Vietnamese admiral (born 1954)

Nguyễn Văn Hiến (born October 15, 1954) is a Vietnamese retired admiral and former Vice Minister of Defense from 2009 to 2016.

Hiến was born in Gia Tan, Gia Vien, Ninh Binh province, Vietnam. He joined the Communist Party of Vietnam on April 26, 1976 (officially on October 26, 1977).

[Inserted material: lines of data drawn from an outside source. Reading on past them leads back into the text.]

import Literature.Probability.Percolation.SelfRefinementMeasure
import Literature.Probability.Percolation.KohlerSchindlerTassionRSW
import Summits.CriticalPhenomena.CardyFormulaZ2.Theorems.CardySelfRefinementCriticalPathRSWStubCone3Sections

/-!
# Stub `stub_cone3` of line `finite-size-envelope` (crux `CriticalPathRSW`), part 14:
the pattern sums — no atom means the positive section dominates (interior density `c ≥ 1/10`)

Support file for item `stmt-CriticalPhenomena-10267` (stub `stub_cone3`).  For the tuple `(b, d)`
and the override events `Z⟪C, A⟫` of the box `[-3n, 3n] × [-9n, 9n]`, write `T(pat)` for the
sub-edges whose own coin lies in `pat ⊆ {o₀, o₁, o₂}` and `Atom` for the event that some single
sub-edge alone joins the sides while the closed tuple does not.  Then (`Cone3.sum_patterns_le`)

`Σ_{pat} P(Z⟪T, T(pat)⟫ \ Z⟪T, ∅⟫) ≤ Σ_{pat} P(Z⟪T, T⟫ \ Z⟪T, T(pat)⟫) + 8 · P(Atom)`:

outside `Atom` no single sub-edge suffices, so a configuration crossing with `T(pat)` open uses
at least two sub-edges of `pat` and then cannot cross with the at most one sub-edge of the
complementary pattern; pairing `pat` with its complement gives the inequality term by term.
This is the sign input "an up-set of tuple states of negative weight contains an atom".

References: Grimmett 1999 §2.4 (conditioning Russo's formula on the other local coins);
Aizenman–Grimmett 1991 §2.
-/

noncomputable section

namespace Summit.CriticalPhenomena.CardyFormulaZ2.Cruxes.CriticalPathRSW.FiniteSizeEnvelope

open Set MeasureTheory
open Literature.Probability.LatticeModels Literature.Probability.Percolation

namespace Cone3

variable {n : ℕ} {ρ c : ℝ} {b : Site 2} {d d' : Fin 2}

set_option quotPrecheck false

/-- The local frame of the tuple `(b, d)`: `pt⟪α, β⟫ = 3b + α e_d + β e_{d'}`. -/
local notation "pt⟪" α ", " β "⟫" =>
  ((3 : ℤ) • b + (α : ℤ) • (Pi.single d (1 : ℤ) : Site 2) + (β : ℤ) • (Pi.single d' (1 : ℤ) : Site 2))

/-- The open labels of a coin configuration. -/
local notation "Op⟪" S "⟫" => {e : Site 2 × Fin 2 | RefinementOpen 3 S e}

/-- The override event: close `C`, open `A`, and ask for a left-right crossing of the box. -/
local notation "Z⟪" C ", " A "⟫" =>
  {S : Set (Site 2 × Fin 2 × Fin 3) |
    edgeConfig ((Op⟪S⟫ \ C) ∪ A) ∈ KST2023.crossing (3 * n) (3 * (3 * n))}

/-- The pulled-back crossing event. -/
local notation "Â" => ((refinementConfig 3) ⁻¹' KST2023.crossing (3 * n) (3 * (3 * n)))

/-- The three sub-edges of the tuple. -/
local notation "Tl" =>
  ({(pt⟪0, 0⟫, d), (pt⟪1, 0⟫, d), (pt⟪2, 0⟫, d)} : Set (Site 2 × Fin 2))

/-- The sub-edges whose own coin lies in `X`. -/
local notation "Tof⟪" X "⟫" =>
  {e : Site 2 × Fin 2 | (e = (pt⟪0, 0⟫, d) ∧ (pt⟪0, 0⟫, d, (0 : Fin 3)) ∈ X) ∨
    (e = (pt⟪1, 0⟫, d) ∧ (pt⟪1, 0⟫, d, (0 : Fin 3)) ∈ X) ∨ (e = (pt⟪2, 0⟫, d) ∧ (pt⟪2, 0⟫, d, (0 : Fin 3)) ∈ X)}

/-- All sub-edges if the shared coin lies in `X`, nothing otherwise. -/
local notation "Th⟪" X "⟫" =>
  {e : Site 2 × Fin 2 | (e = (pt⟪0, 0⟫, d) ∨ e = (pt⟪1, 0⟫, d) ∨ e = (pt⟪2, 0⟫, d)) ∧ (b, d, (1 : Fin 3)) ∈ X}

/-- The three own coins, as a `Finset`. -/
local notation "F₃" =>
  ({(pt⟪0, 0⟫, d, (0 : Fin 3)), (pt⟪1, 0⟫, d, (0 : Fin 3)), (pt⟪2, 0⟫, d, (0 : Fin 3))} :
    Finset (Site 2 × Fin 2 × Fin 3))

/-- The shared coin and the three own coins, as a `Finset`. -/
local notation "F₄" =>
  ({(b, d, (1 : Fin 3)), (pt⟪0, 0⟫, d, (0 : Fin 3)), (pt⟪1, 0⟫, d, (0 : Fin 3)), (pt⟪2, 0⟫, d, (0 : Fin 3))} :
    Finset (Site 2 × Fin 2 × Fin 3))

/-- The coin law. -/
local notation "P" => (prodBernoulli (refinementParam 3 ρ c))

/-! ### Patterns supported on at most one sub-edge -/

/-- If at most the own coin `o_k` of `X` is among the three own coins, `T(X) ⊆ {e_k}`. -/
theorem Tof_subset_single {X : Set (Site 2 × Fin 2 × Fin 3)} {k : ℤ}
    (h : ∀ j : ℤ, (j = 0 ∨ j = 1 ∨ j = 2) → (pt⟪j, 0⟫, d, (0 : Fin 3)) ∈ X → j = k) :
    Tof⟪X⟫ ⊆ {(pt⟪k, 0⟫, d)} := by
  rintro e (⟨rfl, he⟩ | ⟨rfl, he⟩ | ⟨rfl, he⟩)
  · rw [Set.mem_singleton_iff, ← h 0 (Or.inl rfl) he]
  · rw [Set.mem_singleton_iff, ← h 1 (Or.inr (Or.inl rfl)) he]
  · rw [Set.mem_singleton_iff, ← h 2 (Or.inr (Or.inr rfl)) he]

/-- Crossing with `T(X)` open, `T(X) ⊆ {e_k}`, means crossing with `e_k` open. -/
theorem mem_Z_single_of_subset {X : Set (Site 2 × Fin 2 × Fin 3)} {k : ℤ} {S : Set (Site 2 × Fin 2 × Fin 3)}
    (h : ∀ j : ℤ, (j = 0 ∨ j = 1 ∨ j = 2) → (pt⟪j, 0⟫, d, (0 : Fin 3)) ∈ X → j = k) (hS : S ∈ Z⟪Tl, Tof⟪X⟫⟫) :
    S ∈ Z⟪Tl, {(pt⟪k, 0⟫, d)}⟫ :=
  crossing_mono (Set.union_subset_union_right _ (Tof_subset_single h)) hS

/-! ### The pattern sums -/

/-- **Term by term.** For every pattern, `Z⟪T, T(pat)⟫ \ Z⟪T, ∅⟫ ⊆ (Z⟪T, T⟫ \ Z⟪T, T(patᶜ)⟫) ∪ Atom`. -/
theorem pattern_subset (pat : Finset (Site 2 × Fin 2 × Fin 3)) :
    Z⟪Tl, Tof⟪(↑pat : Set (Site 2 × Fin 2 × Fin 3))⟫⟫ \ Z⟪Tl, (∅ : Set (Site 2 × Fin 2))⟫ ⊆
      (Z⟪Tl, Tl⟫ \ Z⟪Tl, Tof⟪(↑(F₃ \ pat) : Set (Site 2 × Fin 2 × Fin 3))⟫⟫) ∪
        ((Z⟪Tl, {(pt⟪0, 0⟫, d)}⟫ ∪ Z⟪Tl, {(pt⟪1, 0⟫, d)}⟫ ∪ Z⟪Tl, {(pt⟪2, 0⟫, d)}⟫) \
          Z⟪Tl, (∅ : Set (Site 2 × Fin 2))⟫) := by
  classical
  rintro S ⟨hS1, hS2⟩
  by_cases hA : S ∈ Z⟪Tl, {(pt⟪0, 0⟫, d)}⟫ ∪ Z⟪Tl, {(pt⟪1, 0⟫, d)}⟫ ∪ Z⟪Tl, {(pt⟪2, 0⟫, d)}⟫
  · exact Or.inr ⟨hA, hS2⟩
  left
  have n0 : S ∉ Z⟪Tl, {(pt⟪0, 0⟫, d)}⟫ := fun h => hA (Or.inl (Or.inl h))
  have n1 : S ∉ Z⟪Tl, {(pt⟪1, 0⟫, d)}⟫ := fun h => hA (Or.inl (Or.inr h))
  have n2 : S ∉ Z⟪Tl, {(pt⟪2, 0⟫, d)}⟫ := fun h => hA (Or.inr h)
  refine ⟨crossing_mono (Set.union_subset_union_right _ (Tof_subset _)) hS1, fun hS3 => ?_⟩
  -- memberships in the complementary pattern
  have cm : ∀ j : ℤ, (j = 0 ∨ j = 1 ∨ j = 2) →
      ((pt⟪j, 0⟫, d, (0 : Fin 3)) ∈ (↑(F₃ \ pat) : Set (Site 2 × Fin 2 × Fin 3)) ↔ (pt⟪j, 0⟫, d, (0 : Fin 3)) ∉ pat) := by
    intro j hj
    rw [Finset.coe_sdiff, Set.mem_sdiff, Finset.mem_coe, Finset.mem_coe]
    have hjF : (pt⟪j, 0⟫, d, (0 : Fin 3)) ∈ F₃ := by rcases hj with rfl | rfl | rfl <;> simp
    exact ⟨fun h => h.2, fun h => ⟨hjF, h⟩⟩
  have pm : ∀ j : ℤ, (pt⟪j, 0⟫, d, (0 : Fin 3)) ∈ (↑pat : Set (Site 2 × Fin 2 × Fin 3)) ↔ (pt⟪j, 0⟫, d, (0 : Fin 3)) ∈ pat :=
    fun j => Finset.mem_coe
  by_cases m0 : (pt⟪0, 0⟫, d, (0 : Fin 3)) ∈ pat <;> by_cases m1 : (pt⟪1, 0⟫, d, (0 : Fin 3)) ∈ pat <;>
    by_cases m2 : (pt⟪2, 0⟫, d, (0 : Fin 3)) ∈ pat
  · -- 111: complement empty ⊆ anything, e.g. `{e₀}`... complement has no own coin: `T(patᶜ) ⊆ {e₀}` vacuously
    refine n0 (mem_Z_single_of_subset (fun j hj hm => ?_) hS3)
    rcases hj with rfl | rfl | rfl
    · exact absurd m0 ((cm 0 (Or.inl rfl)).1 hm)
    · exact absurd m1 ((cm 1 (Or.inr (Or.inl rfl))).1 hm)
    · exact absurd m2 ((cm 2 (Or.inr (Or.inr rfl))).1 hm)
  · -- 110: complement ⊆ {e₂}
    refine n2 (mem_Z_single_of_subset (fun j hj hm => ?_) hS3)
    rcases hj with rfl | rfl | rfl
    · exact absurd m0 ((cm 0 (Or.inl rfl)).1 hm)
    · exact absurd m1 ((cm 1 (Or.inr (Or.inl rfl))).1 hm)
    · rfl
  · -- 101: complement ⊆ {e₁}
    refine n1 (mem_Z_single_of_subset (fun j hj hm => ?_) hS3)
    rcases hj with rfl | rfl | rfl
    · exact absurd m0 ((cm 0 (Or.inl rfl)).1 hm)
    · rfl
    · exact absurd m2 ((cm 2 (Or.inr (Or.inr rfl))).1 hm)
  · -- 100: pattern ⊆ {e₀}
    refine n0 (mem_Z_single_of_subset (fun j hj hm => ?_) hS1)
    rcases hj with rfl | rfl | rfl
    · rfl
    · exact absurd ((pm 1).1 hm) m1
    · exact absurd ((pm 2).1 hm) m2
  · -- 011: complement ⊆ {e₀}
    refine n0 (mem_Z_single_of_subset (fun j hj hm => ?_) hS3)
    rcases hj with rfl | rfl | rfl
    · rfl
    · exact absurd m1 ((cm 1 (Or.inr (Or.inl rfl))).1 hm)
    · exact absurd m2 ((cm 2 (Or.inr (Or.inr rfl))).1 hm)
  · -- 010: pattern ⊆ {e₁}
    refine n1 (mem_Z_single_of_subset (fun j hj hm => ?_) hS1)
    rcases hj with rfl | rfl | rfl
    · exact absurd ((pm 0).1 hm) m0
    · rfl
    · exact absurd ((pm 2).1 hm) m2
  · -- 001: pattern ⊆ {e₂}
    refine n2 (mem_Z_single_of_subset (fun j hj hm => ?_) hS1)
    rcases hj with rfl | rfl | rfl
    · exact absurd ((pm 0).1 hm) m0
    · exact absurd ((pm 1).1 hm) m1
    · rfl
  · -- 000: pattern empty ⊆ {e₀}
    refine n0 (mem_Z_single_of_subset (fun j hj hm => ?_) hS1)
    rcases hj with rfl | rfl | rfl
    · exact absurd ((pm 0).1 hm) m0
    · exact absurd ((pm 1).1 hm) m1
    · exact absurd ((pm 2).1 hm) m2

/-- **The pattern sums.** `Σ_{pat} P(Z⟪T, T(pat)⟫ \ Z⟪T, ∅⟫) ≤ Σ_{pat} P(Z⟪T, T⟫ \ Z⟪T, T(pat)⟫) + 8 P(Atom)`. -/
theorem sum_patterns_le :
    ∑ pat ∈ (F₃).powerset, (P).real (Z⟪Tl, Tof⟪(↑pat : Set (Site 2 × Fin 2 × Fin 3))⟫⟫ \
        Z⟪Tl, (∅ : Set (Site 2 × Fin 2))⟫) ≤
      ∑ pat ∈ (F₃).powerset, (P).real (Z⟪Tl, Tl⟫ \ Z⟪Tl, Tof⟪(↑pat : Set (Site 2 × Fin 2 × Fin 3))⟫⟫) +
        8 * (P).real ((Z⟪Tl, {(pt⟪0, 0⟫, d)}⟫ ∪ Z⟪Tl, {(pt⟪1, 0⟫, d)}⟫ ∪ Z⟪Tl, {(pt⟪2, 0⟫, d)}⟫) \
          Z⟪Tl, (∅ : Set (Site 2 × Fin 2))⟫) := by
  classical
  set A := (P).real ((Z⟪Tl, {(pt⟪0, 0⟫, d)}⟫ ∪ Z⟪Tl, {(pt⟪1, 0⟫, d)}⟫ ∪ Z⟪Tl, {(pt⟪2, 0⟫, d)}⟫) \
    Z⟪Tl, (∅ : Set (Site 2 × Fin 2))⟫) with hA
  have hA0 : 0 ≤ A := measureReal_nonneg
  -- term by term
  have hterm : ∀ pat ∈ (F₃).powerset,
      (P).real (Z⟪Tl, Tof⟪(↑pat : Set (Site 2 × Fin 2 × Fin 3))⟫⟫ \ Z⟪Tl, (∅ : Set (Site 2 × Fin 2))⟫) ≤
        (P).real (Z⟪Tl, Tl⟫ \ Z⟪Tl, Tof⟪(↑(F₃ \ pat) : Set (Site 2 × Fin 2 × Fin 3))⟫⟫) + A := by
    intro pat _
    refine (measureReal_mono (pattern_subset pat) (measure_ne_top _ _)).trans ?_
    exact measureReal_union_le _ _
  refine (Finset.sum_le_sum hterm).trans ?_
  rw [Finset.sum_add_distrib, Finset.sum_const, nsmul_eq_mul]
  -- reindex the first sum by the complement
  have hre : ∑ pat ∈ (F₃).powerset, (P).real (Z⟪Tl, Tl⟫ \ Z⟪Tl, Tof⟪(↑(F₃ \ pat) : Set (Site 2 × Fin 2 × Fin 3))⟫⟫) =
      ∑ pat ∈ (F₃).powerset, (P).real (Z⟪Tl, Tl⟫ \ Z⟪Tl, Tof⟪(↑pat : Set (Site 2 × Fin 2 × Fin 3))⟫⟫) := by
    refine Finset.sum_nbij' (fun pat => F₃ \ pat) (fun pat => F₃ \ pat) ?_ ?_ ?_ ?_ ?_
    · intro pat _; exact Finset.mem_powerset.2 Finset.sdiff_subset
    · intro pat _; exact Finset.mem_powerset.2 Finset.sdiff_subset
    · intro pat hpat; exact Finset.sdiff_sdiff_eq_self (Finset.mem_powerset.1 hpat)
    · intro pat hpat; exact Finset.sdiff_sdiff_eq_self (Finset.mem_powerset.1 hpat)
    · intro pat _; rfl
  rw [hre]
  have hcard : (((F₃).powerset.card : ℕ) : ℝ) ≤ 8 := by
    rw [Finset.card_powerset]
    have h3 : (F₃).card ≤ 3 := Finset.card_le_three
    have h8 : 2 ^ (F₃).card ≤ (8 : ℕ) := (Nat.pow_le_pow_right (by norm_num) h3).trans (by norm_num)
    exact_mod_cast h8
  have := mul_le_mul_of_nonneg_right hcard hA0
  linarith

end Cone3

/-- **Registered sub-goal `stub_cone3_patterns` of stub `stub_cone3`** (`Cone3.Tof_subset_single` with all local notations
expanded). -/
theorem stub_cone3_patterns : ∀ {b : Site 2} {d d' : Fin 2} {X : Set (Site 2 × Fin 2 × Fin 3)} {k : ℤ} (h : ∀ j : ℤ, (j = 0 ∨ j = 1 ∨ j = 2) → ((((3 : ℤ) • b + ((j) : ℤ) • (Pi.single d (1 : ℤ) : Site 2) + ((0) : ℤ) • (Pi.single d' (1 : ℤ) : Site 2))), d, (0 : Fin 3)) ∈ X → j = k), ({e : Site 2 × Fin 2 | (e = ((((3 : ℤ) • b + ((0) : ℤ) • (Pi.single d (1 : ℤ) : Site 2) + ((0) : ℤ) • (Pi.single d' (1 : ℤ) : Site 2))), d) ∧ ((((3 : ℤ) • b + ((0) : ℤ) • (Pi.single d (1 : ℤ) : Site 2) + ((0) : ℤ) • (Pi.single d' (1 : ℤ) : Site 2))), d, (0 : Fin 3)) ∈ (X)) ∨ (e = ((((3 : ℤ) • b + ((1) : ℤ) • (Pi.single d (1 : ℤ) : Site 2) + ((0) : ℤ) • (Pi.single d' (1 : ℤ) : Site 2))), d) ∧ ((((3 : ℤ) • b + ((1) : ℤ) • (Pi.single d (1 : ℤ) : Site 2) + ((0) : ℤ) • (Pi.single d' (1 : ℤ) : Site 2))), d, (0 : Fin 3)) ∈ (X)) ∨ (e = ((((3 : ℤ) • b + ((2) : ℤ) • (Pi.single d (1 : ℤ) : Site 2) + ((0) : ℤ) • (Pi.single d' (1 : ℤ) : Site 2))), d) ∧ ((((3 : ℤ) • b + ((2) : ℤ) • (Pi.single d (1 : ℤ) : Site 2) + ((0) : ℤ) • (Pi.single d' (1 : ℤ) : Site 2))), d, (0 : Fin 3)) ∈ (X))}) ⊆ {((((3 : ℤ) • b + ((k) : ℤ) • (Pi.single d (1 : ℤ) : Site 2) + ((0) : ℤ) • (Pi.single d' (1 : ℤ) : Site 2))), d)} := by
  intro b d d' X k h
  exact Cone3.Tof_subset_single h

end Summit.CriticalPhenomena.CardyFormulaZ2.Cruxes.CriticalPathRSW.FiniteSizeEnvelope

end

Hiến is a member of the Central Committee of the Communist Party of Vietnam and a congressman in the National Assembly of Vietnam.

In December 5, 2011, he was only the second Vietnamese person to be appointed Admiral of Vietnam People's Navy after Admiral Giáp Văn Cương.

==Career==
In 1973, Hiến passed on Le Quy Don Technical University, courses 8. After one year of study at the Technical University, he achieved excellent results. The Ministry of Defence sent him to study at the Missile Academy in Azerbaijan. Returning home, he worked for the navy.

In 1998, Hiến was appointed Commander of Naval Region 4.

In 2000, Hiến was appointed Deputy Commander cum Chief of Staff of the Navy. He was promoted to the rank of rear admiral.

In 2004, Hiến became Commander of the Navy, and he was promoted to the rank of Vice Admiral.

In 2009, Hiến was appointed Deputy Minister of Defense cum Navy Commander.

In 2011, Hiến was promoted to full Admiral.

In August 2015, he left the position of Commander of the Navy, and Rear Admiral Pham Hoai Nam became the new Navy Commander.

In 2016, he retired and left the position of Deputy Minister of Defense.

On 21 May 2020, he was arrested and jailed for four years due to fraud during his time in the navy. The Navy's Court expressed he sold three lots of land at Ton Duc Thang street for his own personal gain along with his nephew, who received 20 years in prison.